Data for this task →
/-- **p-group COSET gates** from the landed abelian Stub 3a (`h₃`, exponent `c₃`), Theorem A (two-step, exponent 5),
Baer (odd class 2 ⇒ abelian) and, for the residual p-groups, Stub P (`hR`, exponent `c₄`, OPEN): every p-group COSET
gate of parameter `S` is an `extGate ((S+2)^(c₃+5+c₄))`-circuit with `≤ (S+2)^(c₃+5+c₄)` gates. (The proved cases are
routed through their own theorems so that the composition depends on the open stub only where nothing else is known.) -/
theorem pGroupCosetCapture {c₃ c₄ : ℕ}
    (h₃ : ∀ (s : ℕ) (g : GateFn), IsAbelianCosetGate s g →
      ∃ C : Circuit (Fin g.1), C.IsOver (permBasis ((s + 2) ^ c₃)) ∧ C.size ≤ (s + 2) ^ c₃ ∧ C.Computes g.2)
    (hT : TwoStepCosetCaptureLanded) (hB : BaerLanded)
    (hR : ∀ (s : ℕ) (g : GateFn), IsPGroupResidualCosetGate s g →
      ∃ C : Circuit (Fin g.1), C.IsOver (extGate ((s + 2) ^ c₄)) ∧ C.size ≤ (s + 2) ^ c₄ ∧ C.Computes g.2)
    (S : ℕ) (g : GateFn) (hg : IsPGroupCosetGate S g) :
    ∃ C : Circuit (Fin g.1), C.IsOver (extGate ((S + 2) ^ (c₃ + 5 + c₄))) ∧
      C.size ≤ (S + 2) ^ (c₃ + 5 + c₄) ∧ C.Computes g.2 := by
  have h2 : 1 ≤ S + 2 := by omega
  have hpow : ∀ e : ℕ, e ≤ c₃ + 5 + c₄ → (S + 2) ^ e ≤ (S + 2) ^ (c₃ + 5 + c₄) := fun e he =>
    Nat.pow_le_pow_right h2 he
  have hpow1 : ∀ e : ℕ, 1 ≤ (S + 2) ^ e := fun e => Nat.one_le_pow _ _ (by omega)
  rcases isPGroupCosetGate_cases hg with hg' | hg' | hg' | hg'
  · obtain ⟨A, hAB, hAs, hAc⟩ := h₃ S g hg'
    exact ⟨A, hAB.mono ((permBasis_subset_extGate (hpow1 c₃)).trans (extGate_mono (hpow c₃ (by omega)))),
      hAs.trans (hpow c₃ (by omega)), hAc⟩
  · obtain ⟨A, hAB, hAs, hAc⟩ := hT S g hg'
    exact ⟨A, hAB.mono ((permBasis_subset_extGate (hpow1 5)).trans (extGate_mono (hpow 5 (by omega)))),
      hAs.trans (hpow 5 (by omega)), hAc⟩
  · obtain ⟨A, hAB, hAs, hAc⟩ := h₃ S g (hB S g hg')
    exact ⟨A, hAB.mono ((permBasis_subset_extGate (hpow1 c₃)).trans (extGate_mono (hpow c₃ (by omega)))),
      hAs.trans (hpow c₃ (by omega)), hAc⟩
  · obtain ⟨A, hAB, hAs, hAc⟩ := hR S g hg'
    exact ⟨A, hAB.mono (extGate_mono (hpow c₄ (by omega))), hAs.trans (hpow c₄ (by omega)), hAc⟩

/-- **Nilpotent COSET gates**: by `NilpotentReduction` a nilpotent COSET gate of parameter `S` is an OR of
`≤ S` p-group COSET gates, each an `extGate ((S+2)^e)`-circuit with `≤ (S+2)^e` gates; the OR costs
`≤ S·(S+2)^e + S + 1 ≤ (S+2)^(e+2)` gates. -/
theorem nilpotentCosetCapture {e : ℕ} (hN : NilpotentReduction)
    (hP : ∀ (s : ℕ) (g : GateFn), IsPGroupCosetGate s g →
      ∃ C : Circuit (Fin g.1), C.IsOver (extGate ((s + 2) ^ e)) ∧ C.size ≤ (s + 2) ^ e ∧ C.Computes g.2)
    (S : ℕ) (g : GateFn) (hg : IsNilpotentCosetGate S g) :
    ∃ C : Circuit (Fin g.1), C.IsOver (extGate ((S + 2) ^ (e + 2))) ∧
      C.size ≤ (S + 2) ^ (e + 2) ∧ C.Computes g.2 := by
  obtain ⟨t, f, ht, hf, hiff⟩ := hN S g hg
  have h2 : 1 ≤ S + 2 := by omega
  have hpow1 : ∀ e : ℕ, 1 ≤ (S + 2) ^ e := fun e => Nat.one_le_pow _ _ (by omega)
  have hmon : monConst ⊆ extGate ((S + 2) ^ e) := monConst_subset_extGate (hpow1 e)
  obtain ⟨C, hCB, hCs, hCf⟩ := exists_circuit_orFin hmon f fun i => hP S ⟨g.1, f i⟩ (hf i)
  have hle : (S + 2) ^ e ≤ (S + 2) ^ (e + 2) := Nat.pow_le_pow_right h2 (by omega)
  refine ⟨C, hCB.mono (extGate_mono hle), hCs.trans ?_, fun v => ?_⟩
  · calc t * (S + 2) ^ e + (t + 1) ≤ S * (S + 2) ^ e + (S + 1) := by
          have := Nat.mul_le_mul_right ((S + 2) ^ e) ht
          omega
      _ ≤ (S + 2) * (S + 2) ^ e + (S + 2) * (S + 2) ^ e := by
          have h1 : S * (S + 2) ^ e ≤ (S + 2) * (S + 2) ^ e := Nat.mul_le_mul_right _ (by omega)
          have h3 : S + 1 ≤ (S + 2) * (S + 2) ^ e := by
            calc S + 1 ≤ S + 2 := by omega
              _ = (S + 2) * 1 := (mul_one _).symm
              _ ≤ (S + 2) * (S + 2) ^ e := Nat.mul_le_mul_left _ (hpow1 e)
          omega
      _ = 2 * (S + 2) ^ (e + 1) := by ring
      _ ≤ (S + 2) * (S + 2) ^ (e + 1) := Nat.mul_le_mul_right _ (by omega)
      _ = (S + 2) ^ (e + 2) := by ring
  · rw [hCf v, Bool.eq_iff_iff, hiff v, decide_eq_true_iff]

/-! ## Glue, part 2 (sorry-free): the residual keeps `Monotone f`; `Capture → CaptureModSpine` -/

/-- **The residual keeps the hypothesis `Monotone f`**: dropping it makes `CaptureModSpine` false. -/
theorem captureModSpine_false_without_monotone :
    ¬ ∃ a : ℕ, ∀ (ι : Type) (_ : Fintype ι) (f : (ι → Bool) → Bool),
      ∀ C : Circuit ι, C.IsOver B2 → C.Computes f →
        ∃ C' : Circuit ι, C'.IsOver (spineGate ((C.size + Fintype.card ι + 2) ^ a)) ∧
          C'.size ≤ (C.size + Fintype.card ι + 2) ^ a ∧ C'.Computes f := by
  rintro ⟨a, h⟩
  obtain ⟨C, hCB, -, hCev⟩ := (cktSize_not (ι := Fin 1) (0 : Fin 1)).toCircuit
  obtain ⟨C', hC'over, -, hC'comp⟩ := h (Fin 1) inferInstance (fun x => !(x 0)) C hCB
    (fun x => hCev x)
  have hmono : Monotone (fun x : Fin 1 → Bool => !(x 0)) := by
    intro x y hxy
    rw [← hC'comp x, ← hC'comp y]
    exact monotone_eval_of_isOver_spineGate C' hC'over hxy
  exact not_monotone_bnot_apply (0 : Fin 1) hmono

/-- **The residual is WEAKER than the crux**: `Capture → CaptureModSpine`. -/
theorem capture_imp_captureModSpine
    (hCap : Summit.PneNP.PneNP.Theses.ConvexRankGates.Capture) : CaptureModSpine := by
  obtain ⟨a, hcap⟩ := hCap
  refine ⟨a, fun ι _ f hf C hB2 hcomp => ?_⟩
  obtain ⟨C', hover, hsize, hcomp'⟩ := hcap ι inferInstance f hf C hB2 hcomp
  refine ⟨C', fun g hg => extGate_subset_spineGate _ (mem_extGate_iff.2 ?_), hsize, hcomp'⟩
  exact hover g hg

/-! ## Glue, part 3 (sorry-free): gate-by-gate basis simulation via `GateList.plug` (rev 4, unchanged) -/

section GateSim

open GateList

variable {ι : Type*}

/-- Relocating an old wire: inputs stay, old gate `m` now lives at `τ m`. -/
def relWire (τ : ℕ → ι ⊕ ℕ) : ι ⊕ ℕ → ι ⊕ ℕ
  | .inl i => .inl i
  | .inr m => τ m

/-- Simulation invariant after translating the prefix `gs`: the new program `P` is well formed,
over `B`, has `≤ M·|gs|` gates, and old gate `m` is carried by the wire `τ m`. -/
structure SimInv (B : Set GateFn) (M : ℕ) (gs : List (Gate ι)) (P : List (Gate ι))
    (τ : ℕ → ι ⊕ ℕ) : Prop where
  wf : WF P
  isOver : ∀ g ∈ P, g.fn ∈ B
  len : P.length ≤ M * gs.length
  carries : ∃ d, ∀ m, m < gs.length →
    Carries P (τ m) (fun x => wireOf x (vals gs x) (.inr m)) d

Exercise directions →
Please restate only the opening stretch of the records above: every line from the first through the one containing "Nat.pow_le_pow_right h2 he", exactly as written.

Written solution →
/-- **p-group COSET gates** from the landed abelian Stub 3a (`h₃`, exponent `c₃`), Theorem A (two-step, exponent 5),
Baer (odd class 2 ⇒ abelian) and, for the residual p-groups, Stub P (`hR`, exponent `c₄`, OPEN): every p-group COSET
gate of parameter `S` is an `extGate ((S+2)^(c₃+5+c₄))`-circuit with `≤ (S+2)^(c₃+5+c₄)` gates. (The proved cases are
routed through their own theorems so that the composition depends on the open stub only where nothing else is known.) -/
theorem pGroupCosetCapture {c₃ c₄ : ℕ}
    (h₃ : ∀ (s : ℕ) (g : GateFn), IsAbelianCosetGate s g →
      ∃ C : Circuit (Fin g.1), C.IsOver (permBasis ((s + 2) ^ c₃)) ∧ C.size ≤ (s + 2) ^ c₃ ∧ C.Computes g.2)
    (hT : TwoStepCosetCaptureLanded) (hB : BaerLanded)
    (hR : ∀ (s : ℕ) (g : GateFn), IsPGroupResidualCosetGate s g →
      ∃ C : Circuit (Fin g.1), C.IsOver (extGate ((s + 2) ^ c₄)) ∧ C.size ≤ (s + 2) ^ c₄ ∧ C.Computes g.2)
    (S : ℕ) (g : GateFn) (hg : IsPGroupCosetGate S g) :
    ∃ C : Circuit (Fin g.1), C.IsOver (extGate ((S + 2) ^ (c₃ + 5 + c₄))) ∧
      C.size ≤ (S + 2) ^ (c₃ + 5 + c₄) ∧ C.Computes g.2 := by
  have h2 : 1 ≤ S + 2 := by omega
  have hpow : ∀ e : ℕ, e ≤ c₃ + 5 + c₄ → (S + 2) ^ e ≤ (S + 2) ^ (c₃ + 5 + c₄) := fun e he =>
    Nat.pow_le_pow_right h2 he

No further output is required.